James está do lado de fora de uma construção antiga, estilo século 19, com uma casa com paredes cinzas, parcialmente recobertas por hera, com alguns arbustos à frente. Era um exterior sóbrio, mas muito sólido. O dia está cinzento e faz muito frio. A rua está vazia. Ele vai se aproximando da casa e percebe que é uma construção formada por três unidades, sendo que a maior tinha um segundo pavimento. Alguém sai de dentro da casa principal e vem em sua direção. É Michael.

- Está muito frio aí fora ! Vamos entrar !

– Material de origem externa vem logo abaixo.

import Literature.MathematicalPhysics.QuantumFieldTheory.BalabanImbrieJaffe1984to88.BIJ88ConvexWeights227
import Mathlib.Analysis.Calculus.MeanValue
import Mathlib.Analysis.SpecialFunctions.Trigonometric.Deriv

/-!
# `BalabanImbrieJaffe1984to88.BIJ88ConvexWeights227SecondDiff` — T. Bałaban, J. Imbrie, A. Jaffe, *Effective action and cluster properties of
the abelian Higgs model*, Commun. Math. Phys. **114** (1988) 257–315 [BalabanImbrieJaffe1988], Sect. 2 (2.27) p. 263 [PDF 7]:
*"The convex combination varies smoothly with (x₁ + x₂)/2"* — **THE SECOND DIFFERENCES OF p13's CONVEX WEIGHTS `λ_α` OF (2.27) ARE `O(s⁻²)`**:
the weights `cwt s α x₁ x₂ = h_α((x₁+x₂)/2)²` of `BIJ88ConvexWeights227` ([6]'s partition function at the midpoint, squared; cube spacing `s`)
have lattice second differences in `x₁` bounded by `4π²/s²`, uniformly — the `C^{1,1}` half of *"varies smoothly"* (the Lipschitz half,
`O(s⁻¹)` first differences, is p13's `abs_cwt_sub_le`).

statement-level skeleton of published theorems with citation tags; proofs where landed; nothing here is a claim about the Yang–Mills mass gap

PDF held: `paper:balaban1988-cmp114-bij-abelian-higgs-effective-action` (journal page = PDF page + 256); p. 263 [PDF 7] re-read this session
(text layer).

CITATION HEADER (lean-in-tree rule).  Part of the lit-balaban TYPED SKELETON (HOME `run/shared/lean/pub/lit-balaban/`), PHASE-2 proof seat
p29 gen 28 (unit `lit-balaban-p29-g28`; TAKING line HOME/STATUS.md 2026-08-22T22:01:27Z, file (2) of that line; free-target protocol
G.5-34(d)).  Row **C2.Eq2.27** (DEF; owner r18; the weights of record are p13's `BIJ88ConvexWeights227.cwt`, p246… — NOT modified here) and row
**C2.Claim@263** (*"Bounds analogous to (2.30), (2.31) hold for … Holder derivatives of G_{k,loc}(u) of order less than two"*): the order
`1 + θ` Hölder member of `G_{k,loc}` differentiates the row weights `x ↦ ζ″(x,y)λ_α(x,y)` TWICE in the output point, so it needs the second
differences of `λ_α` — supplied here — besides those of the cut-off (r18's product-form `BIJ88HkLocHolderTorus.zetaPi`).  Kind: theorems only
(no definition, no `Prop`-valued fact; p13's/[6]'s declarations `clamp01`, `prof`, `hfun`, `cwt` used BY NAME).

THE PRINTED TEXT (verbatim, p. 263).  *"Define G̃_k(u; x₁, x₂) = Σ_α λ_αG_k(□_α, u; x₁, x₂) (2.27) as a convex combination of Neumann
propagators. The convex combination varies smoothly with (x₁ + x₂)/2; it involves at most 2^d terms and is concentrated on □_α when
(x₁ + x₂)/2 is near the center of □_α."*  [6] = [Balaban1983RegularityDecay] p. 575: *"h ∈ C₀^∞(]−2/3, 2/3[), h(x) = 1 for x ∈ [−1/3, 1/3],
and it is chosen in such a way that Σ_{j∈Z} h_j² = 1"*.

THE MECHANISM (ours, declared).  The tree's profile is `prof t = cos((π/2)·clamp₀₁(3|t| − 1))` (`B4Sect5CubeBounds`, Lipschitz instead of
`C^∞`: its first derivative JUMPS at `|t| = 2/3`), and the weight is its SQUARE: `prof(t)² = (1 + cos(π·clamp₀₁(3|t| − 1)))/2 = ψ(3t − 1)·ψ(−3t − 1)`
with `ψ(u) = (1 + Ψ(u))/2`, `Ψ(u) = cos(π·clamp₀₁ u)` — and `Ψ` IS `C¹` on all of `ℝ` with `Ψ′(u) = −π sin(π·clamp₀₁ u)` (the one-sided
derivatives `−π sin 0 = 0 = −π sin π` vanish at both clamping points, §2), `|Ψ′| ≤ π`, `Ψ′` `π²`-Lipschitz; hence (mean value theorem twice,
r18's `abs_secondDiff_cutoffProfile_le` pattern) `|Ψ(t+2h) − 2Ψ(t+h) + Ψ(t)| ≤ π²h²` (§3).  The discrete product rule
`Δ²(fg) = (Δ²f)·g₂ + f₀·(Δ²g) + 2(Δf)(Δg)` for factors with values in `[0,1]` (§4) gives `|Δ²_h prof²| ≤ (27π²/2)h²` along any arithmetic
progression of step `h` (§5), and the product structure `cwt s α x₁ x₂ = Π_μ prof(((x₁+x₂)_μ)/(2s) − α_μ)²` (one lattice step of `x₁` moves ONE
factor's argument by `h = 1/(2s)`) gives the lattice second differences: one direction twice — a second difference of one factor; two
directions — a product of two first differences (each `≤ 3πh`), the remaining factors in `[0,1]` (§6).

WHAT IS PROVED (theorems only; 0 `sorry`; standard axioms).
* §1 clamp bookkeeping (private).  §2 **`hasDerivAt_cos_pi_clamp01`** (`Ψ′(u) = −π sin(π clamp₀₁ u)` at EVERY `u`), `abs_dcos_pi_clamp01_le`
  (`|Ψ′| ≤ π`), `abs_dcos_pi_clamp01_sub_le` (`Ψ′` is `π²`-Lipschitz), `abs_cos_pi_clamp01_sub_le` (`Ψ` is `π`-Lipschitz).
* §3 **`abs_secondDiff_cos_pi_clamp01_le`**: `|Ψ(t + 2h) − 2Ψ(t + h) + Ψ(t)| ≤ π²h²`.
* §4 `secondDiff_mul` (the discrete product rule), `abs_secondDiff_mul_le`.
* §5 `prof_sq_eq` (`prof(t)² = ψ(3t−1)ψ(−3t−1)`), `abs_prof_sq_sub_le` (`|prof(a)² − prof(b)²| ≤ 3π|a − b|`), **`abs_secondDiff_prof_sq_le`**:
  `|prof(t+2h)² − 2prof(t+h)² + prof(t)²| ≤ (27π²/2)h²`.
* §6 `cwt_eq_prod_sq`, `abs_cwt_add_single_sub_le` (`|λ_α(x₁ + e_κ, x₂) − λ_α(x₁, x₂)| ≤ 3π/(2s)`), **`abs_cwt_secondDiff_le`**:
  `|λ_α(x₁ + e_κ + e_λ, x₂) − λ_α(x₁ + e_κ, x₂) − λ_α(x₁ + e_λ, x₂) + λ_α(x₁, x₂)| ≤ 4π²/s²` for ALL directions `κ, λ` and all `s ≥ 1` — the
  printed *"varies smoothly"* at second order for the weights of record, modulus `O(s⁻²) = O((L/r(e_{k−1}))²)`.
HONEST SCOPE.  The weights only (as p13's file); constants `3π/(2s)` and `4π²/s²` explicit, not optimized; second differences in the first
argument (by the symmetry `cwt_comm` the same holds in the second); higher differences are NOT bounded (the profile squared is `C^{1,1}`, not
`C²`: its second derivative jumps at `|t| = 2/3`, which is all the lattice second differences need).  Imports: p13's `BIJ88ConvexWeights227`
(→ b2b/p38's `B4Sect5CubeBounds`), Mathlib's mean value theorem and the derivative of `cos`.  Literature + Mathlib only.
Unit `lit-balaban-p29` (literature-prover-lit-balaban-p29-g28-0), 2026-08-22.  NOT summit progress.
-/

namespace Literature.MathematicalPhysics.QuantumFieldTheory.BalabanImbrieJaffe1984to88.BIJ88ConvexWeights227SecondDiff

E passando a mão por sobre o ombro de James, tanto para aquecê-lo quanto para guiá-lo, vai conduzindo-o para dentro da casa, na verdade, o restaurante da família Fassbender, em Killarney. O ar irlandês estava gélido do lado de fora e James, que parecia sentir mais frio do que a maioria das pessoas, estava tiritando. Michael observa isso e diz :

- Normalmente estaria mais quente aqui... A lareira estaria acesa... – e retira sua própria jaqueta para colocar nas costas de James, dando-lhe um selinho na boca, como se fosse a coisa mais natural do mundo.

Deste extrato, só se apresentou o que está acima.